(Saved data entries)
import Summits.NavierStokesRegularity.NavierStokesRegularity.Theorems.TaoForcedUniqueness.Negative.SerrinEnstrophyProfile

/-!
# KJ-6 (2/9): Serrin-class bookkeeping `u ∈ L⁴_t L⁶_x`, integrability of `λ⁴ ~ |t − T/2|^{-1/2}`, and the abstract co-moving JUNK FAMILY

Cell `ns-blowup`, seat `ns-blowup-refuter` (g10 blueprint, g11 kernel), KILLSHEET §XXIV rows KJ-6/KJ-7,
part 2/9 of the kernel certificate `¬ Literature.Analysis.FluidPDE.Sohr2001_serrinClass_enstrophyBound(_global)`
(final file `SohrSerrinEnstrophyCountableJunk.lean` in this directory, which carries the full account and the
classification). LABEL: refuter construction (explicit data + proved lemmas; no named facts, no `sorry`).
WHAT THIS IS NOT: not Navier–Stokes evidence and not a statement about Sohr's printed theorem — a hygiene
refutation of two facts AS TYPED (slice-wise force class `MemLqLp 2 2`, one outer Bochner integral in the
weak form); nothing here mentions the summit.

Content: `‖U_c‖₆ = c ‖U‖₆` (`eLpNorm_dilate_six`), `‖u(t)‖₆ ≤ |t| λ(t) ‖U‖₆`, `MemLp (uW T t) 6`;
`integrableOn_abs_sub_rpow` (`|t − a|^s` is integrable near `a` for `s > −1`), `λ ∈ L⁴(lo, hi)`, `λ² ∈ L²(lo, hi)`,
measurability of `λ`, `λ²`; `‖U_c‖₂ = ‖U‖₂` (`eLpNorm_dilate_two`); `0 ≤ c₁`, `0 ≤ κ ≤ 1 + ν T λ² c₁`; the structure
`JunkFamily Pr` (for each scale `c` a countable family `Φ c m`, `Φ c 0 = 0`, `‖Φ c m‖₂ ≤ 1`, orthogonal to `U_c`,
total modulo `U_c` against `C_c` fields, jointly measurable in `(c, x)`), constructed in part 3.
-/

noncomputable section

namespace Summit.NavierStokesRegularity.ForcedUniquenessHygiene.KJ6

open MeasureTheory Set Function Filter Topology Metric
open scoped ENNReal NNReal RealInnerProductSpace ContDiff Laplacian
open Literature.Analysis.FluidPDE Literature.Analysis.FunctionSpaces

/-- Euclidean `ℝ³` (file-local notation, as in the `Literature.Analysis.FluidPDE` files). -/
local notation "ℝ³" => EuclideanSpace ℝ (Fin 3)

variable (Pr : Profile)

/-! ### Serrin-class bookkeeping for the witness (`L⁴_t L⁶_x`) -/

/-- `U ∈ L²`. -/
theorem memLp_profile_two : MemLp Pr.U 2 volume := Pr.memLp 2 le_rfl (by simp)

/-- `U ∈ L⁶`. -/
theorem memLp_profile_six : MemLp Pr.U 6 volume := Pr.memLp 6 (by norm_num) (by simp)

/-- `‖U_c‖₆ = c ‖U‖₆` (`c^{3/2 - 3/6} = c`). -/
theorem eLpNorm_dilate_six {c : ℝ} (hc : 0 < c) (U : ℝ³ → ℝ³) :
    eLpNorm (dilate c U) 6 volume = ENNReal.ofReal c * eLpNorm U 6 volume := by
  rw [dilate, eLpNorm_const_smul, eLpNorm_nsRescaleData_of_ne_zero 6 U hc.ne', ← mul_assoc,
    ← mul_assoc]
  congr 1
  have hfin : Module.finrank ℝ ℝ³ = 3 := by simp
  have h3pos : 0 < (c ^ 3)⁻¹ := inv_pos.2 (pow_pos hc 3)
  rw [hfin, Real.enorm_eq_ofReal (Real.sqrt_nonneg c), Real.enorm_eq_ofReal hc.le,
    abs_of_pos h3pos, ENNReal.ofReal_rpow_of_nonneg h3pos.le ENNReal.toReal_nonneg,
    ← ENNReal.ofReal_mul (Real.sqrt_nonneg c),
    ← ENNReal.ofReal_mul (mul_nonneg (Real.sqrt_nonneg c) hc.le)]
  congr 1
  have h16 : ((1 : ℝ≥0∞) / 6).toReal = 1 / 6 := by simp
  rw [h16]
  have h3 : (c ^ 3)⁻¹ ^ (1 / 6 : ℝ) = (Real.sqrt c)⁻¹ := by
    rw [Real.inv_rpow (pow_nonneg hc.le 3), ← Real.rpow_natCast c 3, ← Real.rpow_mul hc.le,
      Real.sqrt_eq_rpow]
    norm_num
  rw [h3]
  have hs : Real.sqrt c ≠ 0 := (Real.sqrt_pos.2 hc).ne'
  field_simp

/-- `‖u(t)‖₆ ≤ |t| λ(t) ‖U‖₆` (equality off `t = T/2`). -/
theorem eLpNorm_uW_le (T t : ℝ) :
    eLpNorm (uW Pr T t) 6 volume ≤ ENNReal.ofReal (|t| * lam T t) * eLpNorm Pr.U 6 volume := by
  unfold uW
  split_ifs with h
  · simp
  · rw [eLpNorm_const_smul, eLpNorm_dilate_six (lam_pos T t), ← mul_assoc, Real.enorm_eq_ofReal_abs,
      ← ENNReal.ofReal_mul (abs_nonneg t)]

/-- Every slice of the witness is in `L⁶`. -/
theorem memLp_uW_slice (T t : ℝ) : MemLp (uW Pr T t) 6 volume := by
  unfold uW
  split_ifs with h
  · exact MemLp.zero
  · unfold dilate
    exact ((memLp_nsRescaleData (memLp_profile_six Pr) (lam_pos T t).ne').const_smul _).const_smul _

/-- `t ↦ |t − a|^s` is integrable on bounded intervals for `s > −1`. -/
theorem integrableOn_abs_sub_rpow (a lo hi : ℝ) {s : ℝ} (hs : -1 < s) :
    IntegrableOn (fun t : ℝ => |t - a| ^ s) (Ioo lo hi) := by
  set c := |lo - a| + |hi - a| + 1 with hc_def
  have hc : 0 < c := by positivity
  have hsub : Ioo lo hi ⊆ Ioo (a - c) a ∪ ({a} ∪ Ioo a (a + c)) := by
    intro t ht
    rcases lt_trichotomy t a with h | h | h
    · left
      exact ⟨by linarith [ht.1, neg_abs_le (lo - a), abs_nonneg (hi - a)], h⟩
    · right; left; exact h
    · right; right
      exact ⟨h, by linarith [ht.2, le_abs_self (hi - a), abs_nonneg (lo - a)]⟩
  have h0 : IntegrableOn (fun x : ℝ => x ^ s) (Ioo 0 c) :=
    (intervalIntegral.integrableOn_Ioo_rpow_iff hc).2 hs
  have hR : IntegrableOn (fun t : ℝ => |t - a| ^ s) (Ioo a (a + c)) := by
    have h1 : IntegrableOn ((fun x : ℝ => x ^ s) ∘ fun t => t - a) ((fun t => t - a) ⁻¹' Ioo 0 c) :=
      ((measurePreserving_sub_right volume a).integrableOn_comp_preimage
        (MeasurableEquiv.subRight a).measurableEmbedding).2 h0
    refine (h1.mono_set ?_).congr_fun ?_ measurableSet_Ioo
    · intro t ht
      simp only [mem_preimage, mem_Ioo] at ht ⊢
      constructor <;> linarith [ht.1, ht.2]
    · intro t ht
      simp only [comp_apply]
      rw [abs_of_pos (sub_pos.2 ht.1)]
  have hL : IntegrableOn (fun t : ℝ => |t - a| ^ s) (Ioo (a - c) a) := by
    have h1 : IntegrableOn ((fun x : ℝ => x ^ s) ∘ fun t => a - t) ((fun t => a - t) ⁻¹' Ioo 0 c) :=
      ((Measure.measurePreserving_sub_left volume a).integrableOn_comp_preimage
        (measurableEmbedding_subLeft a)).2 h0
    refine (h1.mono_set ?_).congr_fun ?_ measurableSet_Ioo
    · intro t ht
      simp only [mem_preimage, mem_Ioo] at ht ⊢
      constructor <;> linarith [ht.1, ht.2]
    · intro t ht
      simp only [comp_apply]
      rw [abs_of_neg (sub_neg.2 ht.2), neg_sub]
  have hpt : IntegrableOn (fun t : ℝ => |t - a| ^ s) {a} := by
    rw [integrableOn_singleton_iff]
    right
    simp
  exact (hL.union (hpt.union hR)).mono_set hsub

/-- `λ⁴ = (1 + |t − T/2|^{-1/4})²` is integrable on bounded intervals. -/
theorem integrableOn_lamSq_sq (T lo hi : ℝ) : IntegrableOn (fun t => lamSq T t ^ 2) (Ioo lo hi) := by
  have hr1 := integrableOn_abs_sub_rpow (T / 2) lo hi (s := -(1 / 4 : ℝ)) (by norm_num)
  have hr2 := integrableOn_abs_sub_rpow (T / 2) lo hi (s := -(1 / 2 : ℝ)) (by norm_num)
  have h1 : IntegrableOn (fun _ : ℝ => (1 : ℝ)) (Ioo lo hi) :=
    integrableOn_const (measure_Ioo_lt_top (μ := volume)).ne
  have hsum : IntegrableOn
      (fun t => 1 + 2 * |t - T / 2| ^ (-(1 / 4 : ℝ)) + |t - T / 2| ^ (-(1 / 2 : ℝ))) (Ioo lo hi) :=
    (h1.add (hr1.const_mul 2)).add hr2
  refine hsum.congr_fun (fun t _ => ?_) measurableSet_Ioo
  have h2 : |t - T / 2| ^ (-(1 / 2 : ℝ)) = (|t - T / 2| ^ (-(1 / 4 : ℝ))) ^ 2 := by
    rw [← Real.rpow_natCast, ← Real.rpow_mul (abs_nonneg _)]
    norm_num
  simp only [lamSq, h2]
  ring

/-- `λ` is measurable. -/
theorem measurable_lam (T : ℝ) : Measurable (lam T) := by
  unfold lam lamSq
  exact (measurable_const.add
    ((continuous_abs.measurable.comp (measurable_id.sub_const _)).pow_const _)).sqrt

/-- `λ ∈ L⁴(lo, hi)`. -/
theorem memLp_lam (T lo hi : ℝ) : MemLp (lam T) 4 (volume.restrict (Ioo lo hi)) := by
  rw [← integrable_norm_rpow_iff (measurable_lam T).aestronglyMeasurable (by norm_num) (by norm_num)]
  have h := integrableOn_lamSq_sq T lo hi
  refine h.congr_fun (fun t _ => ?_) measurableSet_Ioo
  have h4 : (4 : ℝ≥0∞).toReal = ((4 : ℕ) : ℝ) := by norm_num
  show lamSq T t ^ 2 = ‖lam T t‖ ^ (4 : ℝ≥0∞).toReal
  rw [Real.norm_of_nonneg (lam_pos T t).le, h4, Real.rpow_natCast, ← lam_sq]
  ring

/-- `‖U_c‖₂ = ‖U‖₂`: the dilate is `L²`-unitary. -/
theorem eLpNorm_dilate_two {c : ℝ} (hc : 0 < c) (U : ℝ³ → ℝ³) :
    eLpNorm (dilate c U) 2 volume = eLpNorm U 2 volume := by
  rw [dilate, eLpNorm_const_smul, eLpNorm_nsRescaleData_of_ne_zero 2 U hc.ne', ← mul_assoc,
    ← mul_assoc]
  conv_rhs => rw [← one_mul (eLpNorm U 2 volume)]
  congr 1
  have hfin : Module.finrank ℝ ℝ³ = 3 := by simp
  have h3pos : 0 < (c ^ 3)⁻¹ := inv_pos.2 (pow_pos hc 3)
  have h12 : ((1 : ℝ≥0∞) / 2).toReal = 1 / 2 := by simp
  rw [hfin, Real.enorm_eq_ofReal (Real.sqrt_nonneg c), Real.enorm_eq_ofReal hc.le,
    abs_of_pos h3pos, h12, ENNReal.ofReal_rpow_of_nonneg h3pos.le (by norm_num),
    ← ENNReal.ofReal_mul (Real.sqrt_nonneg c),
    ← ENNReal.ofReal_mul (mul_nonneg (Real.sqrt_nonneg c) hc.le), ENNReal.ofReal_eq_one]
  have h3 : (c ^ 3)⁻¹ ^ (1 / 2 : ℝ) = (c * Real.sqrt c)⁻¹ := by
    rw [Real.inv_rpow (pow_nonneg hc.le 3), ← Real.sqrt_eq_rpow, show c ^ 3 = c * c * c by ring,
      Real.sqrt_mul (mul_self_nonneg c) c, Real.sqrt_mul_self hc.le]
  rw [h3]
  have hs : Real.sqrt c ≠ 0 := (Real.sqrt_pos.2 hc).ne'
  have hc0 : c ≠ 0 := hc.ne'
  field_simp

/-- `0 ≤ c₁`. -/
theorem c₁_nonneg : 0 ≤ c₁ Pr :=
  div_nonneg ENNReal.toReal_nonneg (integral_nonneg fun _ => sq_nonneg _)

/-- `0 ≤ κ(t) ≤ 1 + ν T c₁ λ(t)²` on `(0, T]`. -/
theorem kappa_nonneg {ν T t : ℝ} (hν : 0 ≤ ν) (ht : 0 ≤ t) : 0 ≤ kappa Pr ν T t := by
  unfold kappa
  have := mul_nonneg (mul_nonneg (mul_nonneg hν ht) (lamSq_pos T t).le) (c₁_nonneg Pr)
  linarith

/-- `κ(t) ≤ 1 + ν T c₁ λ(t)²` for `t ≤ T`, `ν ≥ 0`. -/
theorem kappa_le {ν T t : ℝ} (hν : 0 ≤ ν) (htT : t ≤ T) :
    kappa Pr ν T t ≤ 1 + ν * T * c₁ Pr * lamSq T t := by
  unfold kappa
  have h1 : ν * t * lamSq T t * c₁ Pr ≤ ν * T * lamSq T t * c₁ Pr := by
    have := (lamSq_pos T t).le
    have := c₁_nonneg Pr
    gcongr
  linarith

/-- `λ²` is measurable. -/
theorem measurable_lamSq (T : ℝ) : Measurable (lamSq T) := by
  unfold lamSq
  exact measurable_const.add
    ((continuous_abs.measurable.comp (measurable_id.sub_const _)).pow_const _)

/-- `λ² ∈ L²(lo, hi)`. -/
theorem memLp_lamSq (T lo hi : ℝ) : MemLp (lamSq T) 2 (volume.restrict (Ioo lo hi)) := by
  rw [← integrable_norm_rpow_iff (measurable_lamSq T).aestronglyMeasurable (by norm_num) (by norm_num)]
  have h := integrableOn_lamSq_sq T lo hi
  refine h.congr_fun (fun t _ => ?_) measurableSet_Ioo
  show lamSq T t ^ 2 = ‖lamSq T t‖ ^ (2 : ℝ≥0∞).toReal
  rw [Real.norm_of_nonneg (lamSq_pos T t).le, ENNReal.toReal_ofNat, Real.rpow_two]

/-- Abstract junk family attached to the profile: for each scale a countable family, orthogonal to
`U_λ`, total modulo `U_λ` against compactly supported continuous fields, uniformly `L²`-bounded,
jointly measurable in (scale, space). NO smoothness is demanded (the typed force class `MemLqLp 2 2`
only sees `L²` slices). CONSTRUCTION (`exists_junkFamily`, part 3 `SerrinEnstrophyJunkFamily.lean`, on
refuter4's K54 part 2 `CountableJunkDirections.lean`: rational bumps `bumpVec i = ρ_{q,n} • e_j`,
`i = idxEnum m : ℚ³ × ℕ × Fin 3`, and the neighbourhood-basis totality lemma
`eq_zero_of_forall_integral_bump_mul`):
`Φ c 0 := 0`, `Φ c (m+1) := s(c,i) • (bumpVec i − β(c,i) • U_c)`, `β(c,i) := (∫⟪bumpVec i, U_c⟫) / ∫⟪U_c,U_c⟫`,
`s(c,i) := (1 + ‖bumpVec i − β(c,i) U_c‖₂)⁻¹` (so `norm_le` with no Cauchy–Schwarz); `orth` is the algebra
of refuter4's `integral_inner_projVec_swirl` with `∫⟪U_c,U_c⟫ > 0` (`U_c` continuous and `≠ 0`
somewhere: `Pr.far ∅`); `total`: `⟪Φ c (m+1), ψ⟫ = 0 ∀ m` gives `⟪bumpVec i, ψ − α U_c⟫ = 0 ∀ i`
(`α = ⟪U_c, ψ⟫/‖U_c‖₂²`), the components of the continuous field `ψ − α U_c` vanish by
`eq_zero_of_forall_integral_bump_mul`, so `ψ = α • U_c`; `measurable`: `(c,x) ↦ U_c x` is continuous,
`c ↦ β(c,i)`, `c ↦ ∫⟪U_c,U_c⟫` are measurable by `StronglyMeasurable.integral_prod_right'`, and
`c ↦ ‖projC c i‖₂` by `Measurable.lintegral_prod_right'`. -/
structure JunkFamily where
  Φ : ℝ → ℕ → ℝ³ → ℝ³
  zero : ∀ c, Φ c 0 = 0
  memLp : ∀ c m, MemLp (Φ c m) 2 volume
  norm_le : ∀ c m, eLpNorm (Φ c m) 2 volume ≤ 1
  orth : ∀ c m, 0 < c → ∫ x, ⟪Φ c m x, dilate c Pr.U x⟫ = 0
  total : ∀ c, 0 < c → ∀ ψ : ℝ³ → ℝ³, Continuous ψ → HasCompactSupport ψ →
    (∀ m, 1 ≤ m → ∫ x, ⟪Φ c m x, ψ x⟫ = 0) → ∃ a : ℝ, ψ = a • dilate c Pr.U
  measurable : ∀ m, Measurable (uncurry fun c x => Φ c m x)

end Summit.NavierStokesRegularity.ForcedUniquenessHygiene.KJ6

* [TASK REQUIREMENTS]: Note each line above that holds "witness", then copy all of them.

* [SOLVED EXERCISE]:
/-! ### Serrin-class bookkeeping for the witness (`L⁴_t L⁶_x`) -/
/-- Every slice of the witness is in `L⁶`. -/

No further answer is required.